Given data:
import Summits.BirchSwinnertonDyer.BirchSwinnertonDyer.Theorems.SemiOrdinaryEisensteinDescentShaTwoCochainBridgeSum
import Summits.BirchSwinnertonDyer.BirchSwinnertonDyer.Theorems.SemiOrdinaryEisensteinDescentShaTwoCochainReadoutVanishing
import Summits.BirchSwinnertonDyer.BirchSwinnertonDyer.Theorems.SemiOrdinaryEisensteinDescentCasselsTateLevelInputsOfPoitouTateAt
import Literature.NumberTheory.GaloisRepresentations.ContinuousH2OrderTwo
import HarnessLib

/-!
# The Ш²-cochain bridge, FINAL ASSEMBLY modulo the global invariant sum (S3) — REPAIRED form with the archimedean hypothesis:
# the shell's binder ⟸ «`Σ_{v finite} inv_{K_v} [π_v Z|_v] = classBarInv(Φ⁻¹[γ] ∘ ∂h)` for idèle `2`-cocycles `Z` with class image
# `h ∘ c` AND VANISHING ARCHIMEDEAN LOCAL CLASSES»

Route `SemiOrdinaryEisensteinDescent` (BSD, rung W-ALL row 2·3@3), Kolyvagin column, Cassels–Tate lane: print item
`CasselsTateLevelInputsFact` (stmt-BirchSwinnertonDyer-20191).  Sequel / CORRECTION of `…ShaTwoCochainBridgeAssembly` (p643550): its displayed
binder `hS3` quantified over ALL idèle `2`-cocycles `Z` with `jC ∘ Z = h ∘ c` and is FALSE at fields with a real place (width seat w5 g6,
cell bus 15:11Z: twist `Z` by a Brauer class with invariant `½` at a real place and `½` at one finite place — `jC` kills `K̄ˣ`, the
finite-place sum moves by `½`, the right-hand side does not).  The finite-place sum equals the global invariant only when the
ARCHIMEDEAN local classes of `Z` vanish (`IdeleCohomology.inv_eq_sum_place_of_forall_localInvInf_eq_zero`).  For the bridge's `Z` they
do: every local class of `Z` is `m²`-torsion (conjunct (c) of w3 g7's `ShaTwoCochain.exists_bridge_sum_localInvariants_eq_zero`,
p642488) and `m² = p^{2M₀}` is odd, while `H²(K_w, ·)` is killed by `2` at an infinite place
(`eq_zero_of_odd_nsmul_eq_zero_two_infinitePlace`).  So:

* **`hbridge_of_globalInvariantSum_arch`** — the binder `hbridge` of `ShaTwoCochainTheta.casselsTate_levelInputs_of_readout_vanishing_flip`
  (p639762) ⟸ the REPAIRED statement `hS3'` = `hS3` + «every archimedean local projection class of `Z` vanishes» (the hypothesis
  shape consumed by w2 g11's `exists_galLayer_localInvariants` / `twoCocycleClass_eq_zero_iff_localInvInf_eq_zero_of_descended`).
  Proof: `γ ∈ y`; w3 g7's `exists_bridge_sum_localInvariants_eq_zero` (inputs: `hPTc`'s hypothesis, `Ψ h = θ′_* [f]`, `γ` locally
  trivial, `H³(K, μ) = 0` at odd prime-power level — `galoisCohomology_three_mu_eq_zero_of_ne_two`; THE idèle projections) gives
  `Z, c, h̃` with (3)(4)(5), the vanishing of the finite-place sums over large `T` (b), and the `m²`-torsion of all local classes (c);
  the archimedean classes vanish by oddness; `hS3'` reads the finite-place sum as `classBarInv(Φ⁻¹[γ] ∘ ∂h)`.

Hence `casselsTate_levelInputs K` for THE maps is `casselsTate_levelInputs_of_readout_vanishing_flip K (hbridge_of_globalInvariantSum_arch K hS3')`
once `hS3'` is a theorem (w3 g8 `…ClassReadout`, w2 g11 `…ClassInvariant`/`…LayerTriangle`, w5 g6 `…ClassInflation`).  THEOREMS ONLY;
a reduction with ONE displayed hypothesis on existing objects; no case of BSD, Poitou–Tate or Cassels–Tate is proved here.  Width seat
`bsd-wall-soed-p2-w4` g2 (glue owner); `--supports stmt-BirchSwinnertonDyer-20480`, helper; route-free.

## References
* [MilneADT2006] J. S. Milne, *Arithmetic Duality Theorems*, 2nd ed. (2006), Ch. I Thm. 4.10 (a) (proof, pp. 57–58), Lemma 4.13,
  Rem. 3.7 (`2` kills `H^r(ℝ, ·)`), §6 Thm. 6.13 (a).
* [CasselsFrohlichANT1967] J. W. S. Cassels, A. Fröhlich (eds.), *Algebraic Number Theory* (1967), Ch. VII §9.6, §10, §11.2 (bis).
* [SerreGaloisCohomology1997] J.-P. Serre, *Galois Cohomology* (1997), I §2.4, II §4.4 Prop. 13.
-/

noncomputable section

open scoped Classical
open Function NumberField IsDedekindDomain CategoryTheory CategoryTheory.Abelian
open scoped NumberField ContRepresentation

-- `Summit.<P>.<Sub>` repeats `BirchSwinnertonDyer` by the tree's layout convention (D-0017)
set_option linter.dupNamespace false
set_option autoImplicit false

namespace Summit.BirchSwinnertonDyer.BirchSwinnertonDyer.Theorems.ShaTwoCochainTheta

open _root_.WeierstrassCurve Field
open Literature.NumberTheory.EllipticCurves
open Literature.NumberTheory.GaloisRepresentations Literature.NumberTheory.GaloisCohomology
open Literature.NumberTheory.GaloisRepresentations.DiscreteGaloisModule (mu MuCarrier units UnitsCarrier pairing TateDual tateDual
  tateDualPairing pairingDualHom pairingDualIntertwining sha shaTwo)
open Literature.Algebra.Homology Literature.Algebra.Homology.DiscreteRep Literature.Algebra.Homology.ExtPresentation
open Literature.NumberTheory.GaloisRepresentations.IdeleClassBar (classBarD classBarInv)
open Literature.NumberTheory.GaloisRepresentations.HomDual
open Literature.NumberTheory.GaloisRepresentations.FreePresentation (presentationComplex presentationComplex_shortExact presModule₁
  pres_isSES moduleFinite_presModule₁)
open Literature.NumberTheory.GaloisRepresentations.DGMBridge
open Literature.NumberTheory.GaloisRepresentations.OpenLayer (extOneEquiv)
open Literature.AnabelianGeometry.AbsoluteAnabelian (Prop121vii.brauerInvariantEquiv Prop121vii.zmodToQmodZ)
open Summit.BirchSwinnertonDyer.BirchSwinnertonDyer.Theorems.ShaTwoCochain
open Summit.BirchSwinnertonDyer.BirchSwinnertonDyer.Theorems.CasselsTateLemma615OfPT (galoisCohomology_three_mu_eq_zero_of_ne_two)

variable (K : Type) [Field K] [NumberField K]

/-- **The shell's binder from the REPAIRED global invariant sum `hS3'`** (archimedean hypothesis included) — see the module
docstring.  [cite: MilneADT2006, Ch. I Thm. 4.10 (a) (proof, pp. 57–58), Lemma 4.13, Rem. 3.7][cite: CasselsFrohlichANT1967, Ch. VII §11.2 (bis)] -/
theorem hbridge_of_globalInvariantSum_arch
    (hS3' : ∀ (n : ℕ) [NeZero n] {M : Type} [AddCommGroup M] [TopologicalSpace M] [DiscreteTopology M] [Finite M]
      (ρ₀ : DiscreteGaloisModule K M) (hM : ∀ m : M, n • m = 0)
      (h : (presentationComplex ρ₀).X₁ ⟶ classBarD K) (γ : contOneCocycles ρ₀.toTopRep)
      (c : contTwoCocycles (presModule₁ ρ₀).toTopRep)
      (ht : DiscreteRep.HomCarrier (LCarrier (presentationComplex ρ₀).X₁) (LCarrier (ideleBarD K)))
      (Z : contTwoCocycles (toDGM (ideleBarD K)).toTopRep),
      haveI := moduleFinite_presModule₁ ρ₀
      haveI := absoluteGaloisGroup_compactSpace K
      (∀ x : LCarrier (presentationComplex ρ₀).X₁,
        ideleToClassI K ((show _ →ₗ[ℤ] LCarrier (ideleBarD K) from ht) x) = lmap (presentationComplex ρ₀).X₁ (classBarD K) h x) →
      (pres_isSES ρ₀).δ₁ (oneCocycleClass _ γ) = twoCocycleClass _ c →
      (∀ σ τ : absoluteGaloisGroup K,
        ideleToClassI K (Z.1 (σ, τ)) = lmap (presentationComplex ρ₀).X₁ (classBarD K) h (c.1 (σ, τ))) →
      ∀ (cZ : (v : HeightOneSpectrum (𝓞 K)) → contTwoCocycles (units (v.adicCompletion K)).toTopRep),
        (∀ (v : HeightOneSpectrum (𝓞 K)) (s t : absoluteGaloisGroup (v.adicCompletion K)),
          (cZ v).1 (s, t) = ((IdeleReadout.ideleProjection K (Sum.inr v)).toAddMonoidHom.comp (LCarrier.val (ideleBarD K)))
            (Z.1 (absGaloisRestrict K (v.adicCompletion K) s, absGaloisRestrict K (v.adicCompletion K) t))) →
        -- archimedean hypothesis: every local projection class of `Z` at an infinite place vanishes
        (∀ (w : InfinitePlace K) (cW : contTwoCocycles (units (Place.Completion (Sum.inl w : Place K))).toTopRep),
          (∀ s t : absoluteGaloisGroup (Place.Completion (Sum.inl w : Place K)),
            cW.1 (s, t) = ((IdeleReadout.ideleProjection K (Sum.inl w)).toAddMonoidHom.comp (LCarrier.val (ideleBarD K)))
              (Z.1 (absGaloisRestrict K (Place.Completion (Sum.inl w : Place K)) s,
                absGaloisRestrict K (Place.Completion (Sum.inl w : Place K)) t))) →
          (haveI := absoluteGaloisGroup_compactSpace (Place.Completion (Sum.inl w : Place K));
            twoCocycleClass (units (Place.Completion (Sum.inl w : Place K))).toTopRep cW) = 0) →
        ∃ Tf : Finset (HeightOneSpectrum (𝓞 K)), ∀ T : Finset (HeightOneSpectrum (𝓞 K)), Tf ⊆ T →
          ∑ v ∈ T, (haveI := charZero_adicCompletion v; haveI := absoluteGaloisGroup_compactSpace (v.adicCompletion K);
              Prop121vii.brauerInvariantEquiv (v.adicCompletion K)
                (twoCocycleClass (units (v.adicCompletion K)).toTopRep (cZ v))) =
            classBarInv K (((extOneEquiv ρ₀).symm (oneCocycleClass _ γ)).comp
              (boundary (presentationComplex_shortExact ρ₀) (classBarD K) h) (rfl : 1 + 1 = 2))) :
    ∀ (W : WeierstrassCurve ℚ) [W.IsElliptic] (p M₀ : ℕ), p.Prime → p ≠ 2 → 1 ≤ M₀ →
      ∀ [NeZero (p ^ M₀)] [NeZero (p ^ M₀ * p ^ M₀)] [Finite (geomTorsion (W.baseChange K) ((p ^ M₀ : ℕ) : ℤ))]
        (e : geomTorsion (W.baseChange K) ((p ^ M₀ * p ^ M₀ : ℕ) : ℤ) →
          geomTorsion (W.baseChange K) ((p ^ M₀ * p ^ M₀ : ℕ) : ℤ) → AlgebraicClosure K)
        (hμ : ∀ S T, e S T ^ (p ^ M₀ * p ^ M₀) = 1)
        (hadd₁ : ∀ S₁ S₂ T, e (S₁ + S₂) T = e S₁ T * e S₂ T)
        (hadd₂ : ∀ S T₁ T₂, e S (T₁ + T₂) = e S T₁ * e S T₂)
        (hgal : ∀ (σ : absoluteGaloisGroup K)
          (S T : geomTorsion (W.baseChange K) ((p ^ M₀ * p ^ M₀ : ℕ) : ℤ)), σ • e S T = e (σ • S) (σ • T)),
        (∀ T, e T T = 1) → (∀ T, (∀ S, e S T = 1) → T = 0) →
        ∀ f : contTwoCocycles ((W.baseChange K).torsionGaloisModule ((p ^ M₀ : ℕ) : ℤ)).toTopRep,
          (∀ g : contOneCocycles ((W.baseChange K).torsionGaloisModule ((p ^ M₀ : ℕ) : ℤ)).toTopRep,
            (∀ v : Place K, locClass ((W.baseChange K).torsionGaloisModule ((p ^ M₀ : ℕ) : ℤ))
                (Place.Completion v)
                (resOne ((W.baseChange K).torsionGaloisModule ((p ^ M₀ : ℕ) : ℤ)) (Place.Completion v) g) = 0) →
            ∃ (C : PTChoice (W.baseChange K) (p ^ M₀) e hμ hadd₁ hadd₂ hgal f g) (S : Finset (Place K)),
              (∀ v ∉ S, C.localTerm (LocalInvariants.canonical K (p ^ M₀ * p ^ M₀)) v = 0) ∧
                ∑ v ∈ S, C.localTerm (LocalInvariants.canonical K (p ^ M₀ * p ^ M₀)) v = 0) →
          ∀ h : (presentationComplex ((W.baseChange K).torsionGaloisModule ((p ^ M₀ : ℕ) : ℤ))).X₁ ⟶ classBarD K,
            shaTwoConnecting ((W.baseChange K).torsionGaloisModule ((p ^ M₀ : ℕ) : ℤ)) (p ^ M₀ * p ^ M₀)
                (FirstCaseData.mul_nsmul_geomTorsion_eq_zero (W := W.baseChange K) (m := p ^ M₀)) h =
              galoisCohomology.map (pairingDualIntertwining
                (ρ₁ := (W.baseChange K).torsionGaloisModule ((p ^ M₀ : ℕ) : ℤ))
                (ρ₂ := (W.baseChange K).torsionGaloisModule ((p ^ M₀ : ℕ) : ℤ))
                (B := (descendHom (W.baseChange K) (p ^ M₀) (p ^ M₀) e hμ hadd₁ hadd₂).flip)
                (descendHom_flip_smul (W.baseChange K) (p ^ M₀) e hμ hadd₁ hadd₂ hgal)) 2
                (twoCocycleClass _ f) →
            ∀ y ∈ sha ((W.baseChange K).torsionGaloisModule ((p ^ M₀ : ℕ) : ℤ)),
              classBarInv K (((extOneEquiv ((W.baseChange K).torsionGaloisModule ((p ^ M₀ : ℕ) : ℤ))).symm y).comp
                (boundary (presentationComplex_shortExact ((W.baseChange K).torsionGaloisModule ((p ^ M₀ : ℕ) : ℤ)))
                  (classBarD K) h) (rfl : 1 + 1 = 2)) = 0 := by
  intro W _ p M₀ hp hp2 hM₀ _ _ _ e hμ hadd₁ hadd₂ hgal halt hnd f hf h hh y hy
  haveI := absoluteGaloisGroup_compactSpace K
  -- the level: `p^{M₀}` odd, `H³(K, μ_{p^{2M₀}}) = 0`
  have hm : Odd (p ^ M₀) := (hp.odd_of_ne_two hp2).pow
  have hodd : Odd (p ^ M₀ * p ^ M₀) := hm.mul hm
  haveI : Fact p.Prime := ⟨hp⟩
  haveI : NeZero (p ^ (M₀ + M₀)) := ⟨pow_ne_zero _ hp.ne_zero⟩
  have hH3 : ∀ z : galoisCohomology (mu K (p ^ M₀ * p ^ M₀)) 3, z = 0 := by
    rw [← pow_add]
    exact fun z => galoisCohomology_three_mu_eq_zero_of_ne_two K p (M₀ + M₀) hp2 z
  -- a cocycle `γ ∈ y`, locally trivial
  obtain ⟨γ, rfl⟩ := oneCocycleClass_surjective _ y
  have hγ := (oneCocycleClass_mem_sha_iff_locClass ((W.baseChange K).torsionGaloisModule ((p ^ M₀ : ℕ) : ℤ)) γ).1 hy
  -- the bridge sum package for THE idèle projections
  obtain ⟨c, ht, Z, S', h3, h4, h5, -, hb, hc⟩ :=
    exists_bridge_sum_localInvariants_eq_zero (hgal := hgal) hm hH3 hf h hh hγ fun v => IdeleReadout.ideleProjection K v
  -- the local projection cocycles at the finite places
  choose cZ hcZ using fun v : HeightOneSpectrum (𝓞 K) =>
    exists_localProjectionCocycle Z (Sum.inr v) (IdeleReadout.ideleProjection K (Sum.inr v))
  -- the archimedean classes vanish: `m²`-torsion with `m²` odd, and `2 · H²(K_w, ·) = 0`
  have hinf : ∀ (w : InfinitePlace K) (cW : contTwoCocycles (units (Place.Completion (Sum.inl w : Place K))).toTopRep),
      (∀ s t : absoluteGaloisGroup (Place.Completion (Sum.inl w : Place K)),
        cW.1 (s, t) = ((IdeleReadout.ideleProjection K (Sum.inl w)).toAddMonoidHom.comp (LCarrier.val (ideleBarD K)))
          (Z.1 (absGaloisRestrict K (Place.Completion (Sum.inl w : Place K)) s,
            absGaloisRestrict K (Place.Completion (Sum.inl w : Place K)) t))) →
      (haveI := absoluteGaloisGroup_compactSpace (Place.Completion (Sum.inl w : Place K));
        twoCocycleClass (units (Place.Completion (Sum.inl w : Place K))).toTopRep cW) = 0 := fun w cW hcW =>
    eq_zero_of_odd_nsmul_eq_zero_two_infinitePlace w _ hodd _ (hc (Sum.inl w) cW hcW)
  -- S3': the finite-place invariant sum over large `T` is the readout value
  obtain ⟨Tf, hTf⟩ := hS3' (p ^ M₀ * p ^ M₀) ((W.baseChange K).torsionGaloisModule ((p ^ M₀ : ℕ) : ℤ))
    (FirstCaseData.mul_nsmul_geomTorsion_eq_zero (W := W.baseChange K) (m := p ^ M₀)) h γ c ht Z h3 h4 h5 cZ hcZ hinf
  -- the local side (b): the finite-place invariant sum over large `T` vanishes
  rw [← hTf (Tf ∪ S'.toRight) Finset.subset_union_left]
  exact hb (Tf ∪ S'.toRight) (fun v hv => Finset.mem_union_right _ (Finset.mem_toRight.2 hv)) cZ hcZ

end Summit.BirchSwinnertonDyer.BirchSwinnertonDyer.Theorems.ShaTwoCochainTheta

end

What you will do:
What you should output is every line of the records above, from the first through the line containing "finite-place sum moves", unchanged.

Answer to this problem:
import Summits.BirchSwinnertonDyer.BirchSwinnertonDyer.Theorems.SemiOrdinaryEisensteinDescentShaTwoCochainBridgeSum
import Summits.BirchSwinnertonDyer.BirchSwinnertonDyer.Theorems.SemiOrdinaryEisensteinDescentShaTwoCochainReadoutVanishing
import Summits.BirchSwinnertonDyer.BirchSwinnertonDyer.Theorems.SemiOrdinaryEisensteinDescentCasselsTateLevelInputsOfPoitouTateAt
import Literature.NumberTheory.GaloisRepresentations.ContinuousH2OrderTwo
import HarnessLib

/-!
# The Ш²-cochain bridge, FINAL ASSEMBLY modulo the global invariant sum (S3) — REPAIRED form with the archimedean hypothesis:
# the shell's binder ⟸ «`Σ_{v finite} inv_{K_v} [π_v Z|_v] = classBarInv(Φ⁻¹[γ] ∘ ∂h)` for idèle `2`-cocycles `Z` with class image
# `h ∘ c` AND VANISHING ARCHIMEDEAN LOCAL CLASSES»

Route `SemiOrdinaryEisensteinDescent` (BSD, rung W-ALL row 2·3@3), Kolyvagin column, Cassels–Tate lane: print item
`CasselsTateLevelInputsFact` (stmt-BirchSwinnertonDyer-20191).  Sequel / CORRECTION of `…ShaTwoCochainBridgeAssembly` (p643550): its displayed
binder `hS3` quantified over ALL idèle `2`-cocycles `Z` with `jC ∘ Z = h ∘ c` and is FALSE at fields with a real place (width seat w5 g6,
cell bus 15:11Z: twist `Z` by a Brauer class with invariant `½` at a real place and `½` at one finite place — `jC` kills `K̄ˣ`, the
finite-place sum moves by `½`, the right-hand side does not).  The finite-place sum equals the global invariant only when the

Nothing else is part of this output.